Ces expériences ont développé chez moi une ouverture interculturelle, une forte capacité d’adaptation, une meilleure compréhension des environnements internationaux et une aptitude à travailler au sein d’équipes multiculturelles.
La mobilité ne transforme pas uniquement les connaissances ; elle transforme également les personnes.
Les compétences invisibles qui façonnent les leaders de demain
Mon intervention s’est articulée autour de trois idées essentielles.
La première est que la mobilité constitue un véritable espace d’apprentissage global où se développent simultanément les compétences scientifiques, linguistiques, interculturelles et professionnelles.
La deuxième est que les acquis les plus précieux sont souvent les moins visibles. L’adaptabilité, l’esprit critique, l’intelligence relationnelle, la capacité à collaborer dans des contextes multiculturels ou encore la résilience sont aujourd’hui des compétences déterminantes pour évoluer dans un monde en constante mutation.
Enfin, j’ai souligné que les réseaux construits au cours des mobilités représentent un capital durable. Les relations développées avec d’autres étudiants, chercheurs, universités et institutions deviennent souvent les fondations de futures collaborations scientifiques, professionnelles ou entrepreneuriales.

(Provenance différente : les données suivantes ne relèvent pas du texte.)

include hw in
/-- **THE ANISOTROPIC BLOCK IN A DIAGONAL FRAME.**  Same hypotheses as ★ `exists_anisotropicBlock_ram` (tame-ramified non-split `w`, `|2|_w = 1`, anti-fixed uniformiser `ϖ`,
`g ∈ U(Φ₂)` rootless and `≡ 1 (mod ϖ²)`): there are `γ₁ ∈ GL₂(L_w)`, a DIAGONAL plane `diag(d₀, d₁)` and scalars `η, c` with — `γ₁ ≡ 1 (mod ϖ²)`; `ι(γ₁, u) ∼ ι(g, u)` in `GL₃(L_w)`
for every `u`; the column facts of the pattern; `γ₁ ∈ U(σ_w, diag d)`; `|dᵢ| = 1`, `σdᵢ = dᵢ`; `diag d` RESIDUALLY ANISOTROPIC (both clauses of ★ `UnitaryLatticeTreeAnisotropicAxisCount`);
`η` a σ-fixed unit which is NOT a norm; and `σc·c = −det(diag d)·η` (so `−det ι-shape(diag d, η)` is a norm).  (`γ₁ = E⁻¹G₁E` for the integral diagonalisation `E` of part II's
plane `Ψ`, §1; `c = det E`; anisotropy since `−d₀d₁ = −det Ψ·N(det E)` is a non-norm like `η = (−det Ψ)⁻¹`.)
[cite: Rogawski1990, §3.5 Prop. 3.5.2 (a)(c) p. 29; §3.6 p. 31] [cite: Jacobowitz1962, §8] [cite: LabesseLanglands1979, §2 pp. 8–10] -/
theorem exists_anisotropicDiagonalBlock_ram (he : v.asIdeal.ramificationIdx' w.1.asIdeal ≠ 1) (h2 : Valued.v (2 : (w.1.adicCompletion L)) = 1)
    {ϖ : (w.1.adicCompletion L)} (hϖ : Valued.v ϖ = WithZero.exp (-1 : ℤ)) (hσϖ : galAdicCompletionMap (L := L) (IsCMField.complexConj L) hw ϖ = -ϖ)
    (g : GL (Fin 2) (w.1.adicCompletion L)) (hgU : g ∈ unitaryGroupOfForm (galAdicCompletionMap (L := L) (IsCMField.complexConj L) hw) !![(0 : (w.1.adicCompletion L)), 1; 1, 0])
    (hA : ∀ x : (w.1.adicCompletion L), (g : Matrix (Fin 2) (Fin 2) (w.1.adicCompletion L)).charpoly.eval x ≠ 0)
    (hg2 : ∀ i j, Valued.v (((g : Matrix (Fin 2) (Fin 2) (w.1.adicCompletion L)) - 1) i j) ≤ Valued.v (ϖ ^ 2)) :
    ∃ (G₁ : GL (Fin 2) (w.1.adicCompletion L)) (d : Fin 2 → (w.1.adicCompletion L)) (η c : (w.1.adicCompletion L)),
      (∀ i j, Valued.v (((G₁ : Matrix (Fin 2) (Fin 2) (w.1.adicCompletion L)) - 1) i j) ≤ Valued.v (ϖ ^ 2)) ∧
      (∀ uu : GL (Fin 1) (w.1.adicCompletion L), IsConj (endoGL (G₁, uu)) (endoGL (g, uu))) ∧
      (∀ uu : GL (Fin 1) (w.1.adicCompletion L), ((endoGL (G₁, uu) : GL (Fin 3) (w.1.adicCompletion L)) : Matrix (Fin 3) (Fin 3) (w.1.adicCompletion L)) 1 1 = (uu : Matrix (Fin 1) (Fin 1) (w.1.adicCompletion L)) 0 0 ∧
        ∀ i : Fin 3, i ≠ 1 → ((endoGL (G₁, uu) : GL (Fin 3) (w.1.adicCompletion L)) : Matrix (Fin 3) (Fin 3) (w.1.adicCompletion L)) i 1 = 0) ∧
      G₁ ∈ unitaryGroupOfForm (galAdicCompletionMap (L := L) (IsCMField.complexConj L) hw) (Matrix.diagonal d) ∧
      (∀ i, Valued.v (d i) = 1) ∧ (∀ i, galAdicCompletionMap (L := L) (IsCMField.complexConj L) hw (d i) = d i) ∧
      (∀ c' : (w.1.adicCompletion L), Valued.v c' ≤ 1 → Valued.v (d 0 + d 1 * (galAdicCompletionMap (L := L) (IsCMField.complexConj L) hw c' * c')) = 1) ∧
      (∀ c' : (w.1.adicCompletion L), Valued.v c' ≤ 1 → Valued.v (d 0 * (galAdicCompletionMap (L := L) (IsCMField.complexConj L) hw c' * c') + d 1) = 1) ∧
      galAdicCompletionMap (L := L) (IsCMField.complexConj L) hw η = η ∧ Valued.v η = 1 ∧
      (¬ ∃ t : (w.1.adicCompletion L), t * galAdicCompletionMap (L := L) (IsCMField.complexConj L) hw t = η) ∧
      galAdicCompletionMap (L := L) (IsCMField.complexConj L) hw c * c = -((Matrix.diagonal d).det * η) := by
  set σ := galAdicCompletionMap (L := L) (IsCMField.complexConj L) hw with hσdef
  have hc1 : IsCMField.complexConj L ≠ 1 := IsCMField.complexConj_ne_one L
  have hσσ : ∀ x, σ (σ x) = x := fun x => galAdicCompletionMap_galAdicCompletionMap_of_smul_eq (IsCMField.complexConj L) w hc1 hw x
  have hvσ : ∀ x, Valued.v (σ x) = Valued.v x := fun x => valued_galAdicCompletionMap (L := L) (IsCMField.complexConj L) hw x
  obtain ⟨-, -, -, -, hnorm⟩ := ramifiedBlock_adicCompletion L v w hw he h2
  have hnorm' : ∀ u : (w.1.adicCompletion L), σ u = u → Valued.v (u - 1) < 1 → ∃ z : (w.1.adicCompletion L), z * σ z = u := fun u hu h1 => by
    obtain ⟨z, hz, -⟩ := hnorm u hu h1
    exact ⟨z, hz⟩
  obtain ⟨C, G₁, Ψ, η, hG₁2, hinter, -, hG₁U, hΨh, hΨint, hvΨdet, hηdef, hση, hvη, hηN⟩ :=
    exists_anisotropicBlock_ram L w hw he h2 hϖ hσϖ g hgU hA hg2
  have hΨdet0 : Ψ.det ≠ 0 := fun h0 => by rw [h0, map_zero] at hvΨdet; exact zero_ne_one hvΨdet
  -- §1: the integral diagonalisation `ᵗσ̄EΨE = diag d`
  obtain ⟨E, d, hEint, hEiint, hEΨ, hd, hσd⟩ := exists_isIntMatrix_formCongr_eq_diagonal hσσ hvσ h2 hΨh hΨint hvΨdet
  have hdetd : (Matrix.diagonal d).det = Ψ.det * ((E : Matrix (Fin 2) (Fin 2) (w.1.adicCompletion L)).det * σ (E : Matrix (Fin 2) (Fin 2) (w.1.adicCompletion L)).det) := by
    rw [← hEΨ]; exact det_formCongr_eq σ E Ψ
  have hd01 : (Matrix.diagonal d).det = d 0 * d 1 := by rw [Matrix.det_diagonal, Fin.prod_univ_two]
  have hvdetE : Valued.v (E : Matrix (Fin 2) (Fin 2) (w.1.adicCompletion L)).det = 1 := v_det_eq_one_of_isIntMatrix_inv hEint hEiint
  have hdetE0 : (E : Matrix (Fin 2) (Fin 2) (w.1.adicCompletion L)).det ≠ 0 := fun h0 => by rw [h0, map_zero] at hvdetE; exact zero_ne_one hvdetE
  have hσdetE0 : σ (E : Matrix (Fin 2) (Fin 2) (w.1.adicCompletion L)).det ≠ 0 := fun h0 => by
    rw [← hvσ, h0, map_zero] at hvdetE; exact zero_ne_one hvdetE
  -- the block in the diagonal frame
  obtain ⟨G₁', hG₁'def⟩ : ∃ G₁' : GL (Fin 2) (w.1.adicCompletion L), G₁' = E⁻¹ * G₁ * E := ⟨_, rfl⟩
  have hG₁'U : G₁' ∈ unitaryGroupOfForm σ (Matrix.diagonal d) := by
    rw [← hEΨ, ← conj_mem_unitaryGroupOfForm_iff σ E Ψ G₁', hG₁'def, mul_assoc E⁻¹ G₁ E, mul_inv_cancel_left, mul_inv_cancel_right]
    exact hG₁U
  have hG₁'2 : ∀ i j, Valued.v (((G₁' : Matrix (Fin 2) (Fin 2) (w.1.adicCompletion L)) - 1) i j) ≤ Valued.v (ϖ ^ 2) := by
    have h := valued_conj_sub_one_le E hEint hEiint (G₁ : Matrix (Fin 2) (Fin 2) (w.1.adicCompletion L)) hG₁2
    rw [hG₁'def, Units.val_mul, Units.val_mul]
    exact h
  have hconj : ∀ uu : GL (Fin 1) (w.1.adicCompletion L), IsConj (endoGL (G₁', uu)) (endoGL (g, uu)) := by
    intro uu
    have h1 : IsConj (endoGL (G₁', uu)) (endoGL (G₁, uu)) := by
      refine isConj_iff.2 ⟨endoGL (E, (1 : GL (Fin 1) (w.1.adicCompletion L))), ?_⟩
      rw [hG₁'def, ← endoGL_inv_mul_endoGL_mul_endoGL E G₁ uu, mul_assoc (endoGL (E, (1 : GL (Fin 1) (w.1.adicCompletion L))))⁻¹, mul_inv_cancel_left,
        mul_inv_cancel_right]
    have h2' : IsConj (endoGL (G₁, uu)) (endoGL (g, uu)) :=
      ⟨toUnits (endoGL (C, (1 : GL (Fin 1) (w.1.adicCompletion L)))), by rw [SemiconjBy, val_toUnits_apply]; exact hinter uu⟩
    exact h1.trans h2'
  have hcol : ∀ uu : GL (Fin 1) (w.1.adicCompletion L), ((endoGL (G₁', uu) : GL (Fin 3) (w.1.adicCompletion L)) : Matrix (Fin 3) (Fin 3) (w.1.adicCompletion L)) 1 1 = (uu : Matrix (Fin 1) (Fin 1) (w.1.adicCompletion L)) 0 0 ∧
      ∀ i : Fin 3, i ≠ 1 → ((endoGL (G₁', uu) : GL (Fin 3) (w.1.adicCompletion L)) : Matrix (Fin 3) (Fin 3) (w.1.adicCompletion L)) i 1 = 0 := by
    intro uu
    refine ⟨by rw [coe_endoGL_eq]; rfl, fun i hi => ?_⟩
    rw [coe_endoGL_eq]
    fin_cases i
    · rfl
    · exact absurd rfl hi
    · rfl
  -- residual anisotropy: `−d₀d₁ = −det Ψ · N(det E)` is a non-norm since `η = (−det Ψ)⁻¹` is
  have hN : ¬ ∃ t : (w.1.adicCompletion L), t * σ t = -(d 0 * d 1) := by
    rintro ⟨t, ht⟩
    rw [← hd01, hdetd] at ht
    have ht0 : t ≠ 0 := by
      rintro rfl
      rw [zero_mul] at ht
      exact neg_ne_zero.2 (mul_ne_zero hΨdet0 (mul_ne_zero hdetE0 hσdetE0)) ht.symm
    have hσt0 : σ t ≠ 0 := fun h0 => by rw [← map_zero σ] at h0; exact ht0 (σ.injective h0)
    refine hηN ⟨(E : Matrix (Fin 2) (Fin 2) (w.1.adicCompletion L)).det * t⁻¹, ?_⟩
    have hb0 : (E : Matrix (Fin 2) (Fin 2) (w.1.adicCompletion L)).det * σ (E : Matrix (Fin 2) (Fin 2) (w.1.adicCompletion L)).det ≠ 0 := mul_ne_zero hdetE0 hσdetE0
    calc (E : Matrix (Fin 2) (Fin 2) (w.1.adicCompletion L)).det * t⁻¹ * σ ((E : Matrix (Fin 2) (Fin 2) (w.1.adicCompletion L)).det * t⁻¹)
        = ((E : Matrix (Fin 2) (Fin 2) (w.1.adicCompletion L)).det * σ (E : Matrix (Fin 2) (Fin 2) (w.1.adicCompletion L)).det) * (t * σ t)⁻¹ := by
          rw [map_mul, map_inv₀, mul_inv]; ring
      _ = (-Ψ.det)⁻¹ := by
          rw [ht, ← neg_mul, mul_inv, ← mul_assoc, mul_comm _ ((-Ψ.det)⁻¹), mul_assoc, mul_inv_cancel₀ hb0, mul_one]
      _ = η := hηdef.symm
  have hanis₀ : ∀ c' : (w.1.adicCompletion L), Valued.v c' ≤ 1 → Valued.v (d 0 + d 1 * (σ c' * c')) = 1 :=
    valued_add_mul_norm_eq_one_of_not_norm hσσ hvσ hnorm' (hσd 0) (hσd 1) (hd 0) (hd 1) hN
  have hanis₁ : ∀ c' : (w.1.adicCompletion L), Valued.v c' ≤ 1 → Valued.v (d 0 * (σ c' * c') + d 1) = 1 :=
    valued_mul_norm_add_eq_one_of_not_norm hσσ hvσ hnorm' (hσd 0) (hσd 1) (hd 0) (hd 1) hN
  -- `c = det E`: `σ(det E)·det E = −det(diag d)·η`
  have hc : σ (E : Matrix (Fin 2) (Fin 2) (w.1.adicCompletion L)).det * (E : Matrix (Fin 2) (Fin 2) (w.1.adicCompletion L)).det = -((Matrix.diagonal d).det * η) := by
    rw [hdetd, hηdef, inv_neg, mul_neg, neg_neg, mul_comm Ψ.det, mul_inv_cancel_right₀ hΨdet0, mul_comm]
  exact ⟨G₁', d, η, _, hG₁'2, hconj, hcol, hG₁'U, hd, hσd, hanis₀, hanis₁, hση, hvη, hηN, hc⟩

Transformer les expériences individuelles en impact collectif
Au-delà des bénéfices personnels, une question fondamentale mérite d’être posée :
Comment faire en sorte que les compétences acquises grâce aux mobilités internationales bénéficient durablement aux institutions et aux communautés d’origine ?

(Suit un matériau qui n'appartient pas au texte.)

/-- **THEOREM (Conjecture `C_∞` for the AND type, square-free form).**  `E` TTSP between `s, t`, `st ∉ E`, `N, T ⊆ E` disjoint, `S = T ∪ {st}`:
for every `0 < q ≤ 1` and every `g` increasing on the subsets of `N` and not reading `S`,
`apPsi q (N ∪ S) 1_{S ⊆ ·} g = ∑_{γ ⊆ N∪S} q^{k(γ)+k((N∪S)\γ)} (1_S(γ) - 1_S((N∪S)\γ)) (g(γ) - g((N∪S)\γ)) ≤ 0` — every square-free
coefficient of `Z_H(z)² Cov_{φ_{z,q}}(∏_{e∈S} ω_e, g)` is `≤ 0`, for EVERY edge set `S` of EVERY 2-connected series–parallel graph `H`
(gen 10's Conjecture `C_∞`, AND type; `|S| = 1` is gen 11's Theorem U in `apPsi` form, `|S| = 3` files 30a/31b).
[cite: Grimmett2006, §3.8 Thm. (3.90) (pp. 61–62); §3.9 (pp. 63–64)] [cite: Wagner2006, Thm. 5.8(d), §5.3] -/
theorem apPsi_and_nonpos_of_isTTSP {q : ℝ} (hq0 : 0 < q) (hq1 : q ≤ 1) {E : Finset (Sym2 V)} {s t : V}
    (hE : IsTTSP E s t) (hst : s(s, t) ∉ E) {N T : Finset (Sym2 V)} (hN : N ⊆ E) (hT : T ⊆ E) (hNT : Disjoint N T)
    {g : Finset (Sym2 V) → ℝ} (hg : ∀ A U : Finset (Sym2 V), U ⊆ insert s(s, t) T → g (A ∪ U) = g A)
    (hmono : ∀ ⦃X Y : Finset (Sym2 V)⦄, X ⊆ Y → Y ⊆ N → g X ≤ g Y) :
    apPsi q (N ∪ insert s(s, t) T) (fun X => if insert s(s, t) T ⊆ X then 1 else 0) g ≤ 0 := by
  have hNS : Disjoint N (insert s(s, t) T) := Finset.disjoint_insert_right.2 ⟨fun h => hst (hN h), hNT⟩
  rw [apPsi_andInd_eq q hNS ⟨s(s, t), Finset.mem_insert_self _ _⟩ hg]
  have main := andGen_drift_nonpos_of_isTTSP hq0 hq1 E.card le_rfl hE hst hN (A := T) (C := ∅) hT (Finset.empty_subset _) hNT g hmono
  have hsum : ∑ γ ∈ N.powerset, (q ^ (clusterCount (↑(γ ∪ insert s(s, t) T) : BondConfig V) ∅ + clusterCount (↑(N \ γ) : BondConfig V) ∅) -
        q ^ (clusterCount (↑(N \ γ ∪ insert s(s, t) T) : BondConfig V) ∅ + clusterCount (↑γ : BondConfig V) ∅)) * g γ =
      ∑ γ ∈ N.powerset, (q ^ (clusterCount (↑(insert s(s, t) (γ ∪ T)) : BondConfig V) ∅ + clusterCount (↑(N \ γ ∪ ∅) : BondConfig V) ∅) -
        q ^ (clusterCount (↑(insert s(s, t) (N \ γ ∪ T)) : BondConfig V) ∅ + clusterCount (↑(γ ∪ ∅) : BondConfig V) ∅)) * g γ := by
    refine Finset.sum_congr rfl fun γ _ => ?_
    rw [Finset.union_insert, Finset.union_insert, Finset.union_empty, Finset.union_empty]
  rw [hsum]
  linarith

end GenPath

end FK

end Summit.CriticalPhenomena.PercolationContinuityZ3.Theorems

end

En tant qu’ancien membre du Conseil d’administration de l’African Students and Alumni Forum (ASAF) et fondateur de la Youth Alliance for Agroecology and Climate (YAAC), je défends une conviction forte : le véritable succès d’un programme de mobilité ne se mesure pas uniquement au nombre de diplômés qu’il forme, mais à sa capacité à produire un effet multiplicateur au sein des territoires.
Pour y parvenir, plusieurs conditions apparaissent essentielles :
- créer des mécanismes permettant aux alumni de partager et transmettre les compétences acquises ;
- renforcer les partenariats entre les anciens bénéficiaires, les universités et les institutions nationales ;
- soutenir financièrement non seulement les mobilités elles-mêmes, mais également les initiatives de diffusion des connaissances, de mentorat et d’accompagnement des jeunes.

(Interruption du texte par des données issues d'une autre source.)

/-- **Uniform power envelope**: from the onset on and for `s ≥ 1`, a family with exponents `α_i ≤ a` supplies at most `A·s^a`. [folklore] -/
theorem suppliedMass_le_posConstSum_mul_rpow {f : Fin k → ℝ → ℝ} {α C : Fin k → ℝ} {s₁ a s : ℝ}
    (hf : ∀ i, PowerBoundFrom (f i) (α i) (C i) s₁) (hα : ∀ i, α i ≤ a) (hs₁ : s₁ ≤ s) (h1 : 1 ≤ s) :
    suppliedMass f s ≤ posConstSum C * s ^ a := by
  unfold suppliedMass posConstSum
  rw [Finset.sum_mul]
  refine Finset.sum_le_sum fun i _ => ?_
  have hs0 : 0 ≤ s := le_trans zero_le_one h1
  have hpow_nonneg : 0 ≤ s ^ α i := Real.rpow_nonneg hs0 _
  have hpow_le : s ^ α i ≤ s ^ a := Real.rpow_le_rpow_of_exponent_le h1 (hα i)
  calc f i s ≤ C i * s ^ α i := hf i s hs₁
    _ ≤ max (C i) 0 * s ^ α i := mul_le_mul_of_nonneg_right (le_max_left _ _) hpow_nonneg
    _ ≤ max (C i) 0 * s ^ a := mul_le_mul_of_nonneg_left hpow_le (le_max_right _ _)

/-- Key analytic step: for `s > (2A/M₁)^{1/(1−a)}`, `s ≥ 1`, `a < 1`, `A ≥ 0`, `M₁ > 0`: `A·s^a < M₁·s/2`. [folklore] -/
theorem posConst_mul_rpow_lt_half {A M₁ a s : ℝ} (hA : 0 ≤ A) (hM : 0 < M₁) (ha : a < 1) (h1 : 1 ≤ s)
    (hs : (2 * A / M₁) ^ (1 / (1 - a)) < s) : A * s ^ a < M₁ * s / 2 := by
  have hs0 : 0 < s := lt_of_lt_of_le zero_lt_one h1
  have h1a : 0 < 1 - a := by linarith
  have hB : 0 ≤ 2 * A / M₁ := by positivity
  -- `2A/M₁ < s^{1−a}`
  have hlt : 2 * A / M₁ < s ^ (1 - a) := by
    have hmono : ((2 * A / M₁) ^ (1 / (1 - a))) ^ (1 - a) < s ^ (1 - a) :=
      Real.rpow_lt_rpow (Real.rpow_nonneg hB _) hs h1a
    rwa [one_div, Real.rpow_inv_rpow hB h1a.ne'] at hmono
  -- multiply by `s^a > 0` and use `s^{1−a}·s^a = s`
  have hpa : 0 < s ^ a := Real.rpow_pos_of_pos hs0 _
  have hsplit : s ^ (1 - a) * s ^ a = s := by
    rw [← Real.rpow_add hs0, sub_add_cancel, Real.rpow_one]
  have h2 : 2 * A / M₁ * s ^ a < s ^ (1 - a) * s ^ a := mul_lt_mul_of_pos_right hlt hpa
  rw [hsplit] at h2
  -- `2A/M₁ · s^a < s` ⇒ `A·s^a < M₁ s/2`
  have h3 : 2 * A * s ^ a < M₁ * s := by
    have := mul_lt_mul_of_pos_left h2 hM
    calc 2 * A * s ^ a = M₁ * (2 * A / M₁ * s ^ a) := by field_simp
      _ < M₁ * s := this
  linarith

Construire des écosystèmes favorables au changement
Le retour dans son pays d’origine constitue souvent une étape aussi exigeante que le départ.
Les jeunes diplômés sont parfois confrontés à des environnements institutionnels fortement hiérarchisés où l’innovation peine à trouver sa place. Dans ces contextes, le changement ne peut reposer sur les efforts d’un individu isolé.
Il se construit grâce à des réseaux solides, des alliances stratégiques et des espaces permanents de dialogue, de coopération et de co-construction.
C’est précisément en renforçant ces dynamiques collectives que les compétences acquises à l’international peuvent devenir un véritable moteur de transformation pour les institutions et les sociétés africaines.
Investir dans les personnes pour transformer les territoires
Les programmes de mobilité internationale constituent aujourd’hui l’un des investissements les plus prometteurs pour le développement du continent.
Ils ne devraient pas seulement former des diplômés ou financer des séjours académiques. Ils devraient permettre de former des leaders, des innovateurs et des acteurs capables de transmettre leurs connaissances, d’inspirer leur entourage et de renforcer durablement les capacités de leurs communautés.
Parce qu’au final, la réussite d’une mobilité ne se mesure pas uniquement au diplôme obtenu, mais à l’impact qu’elle génère une fois de retour au service du développement de son pays.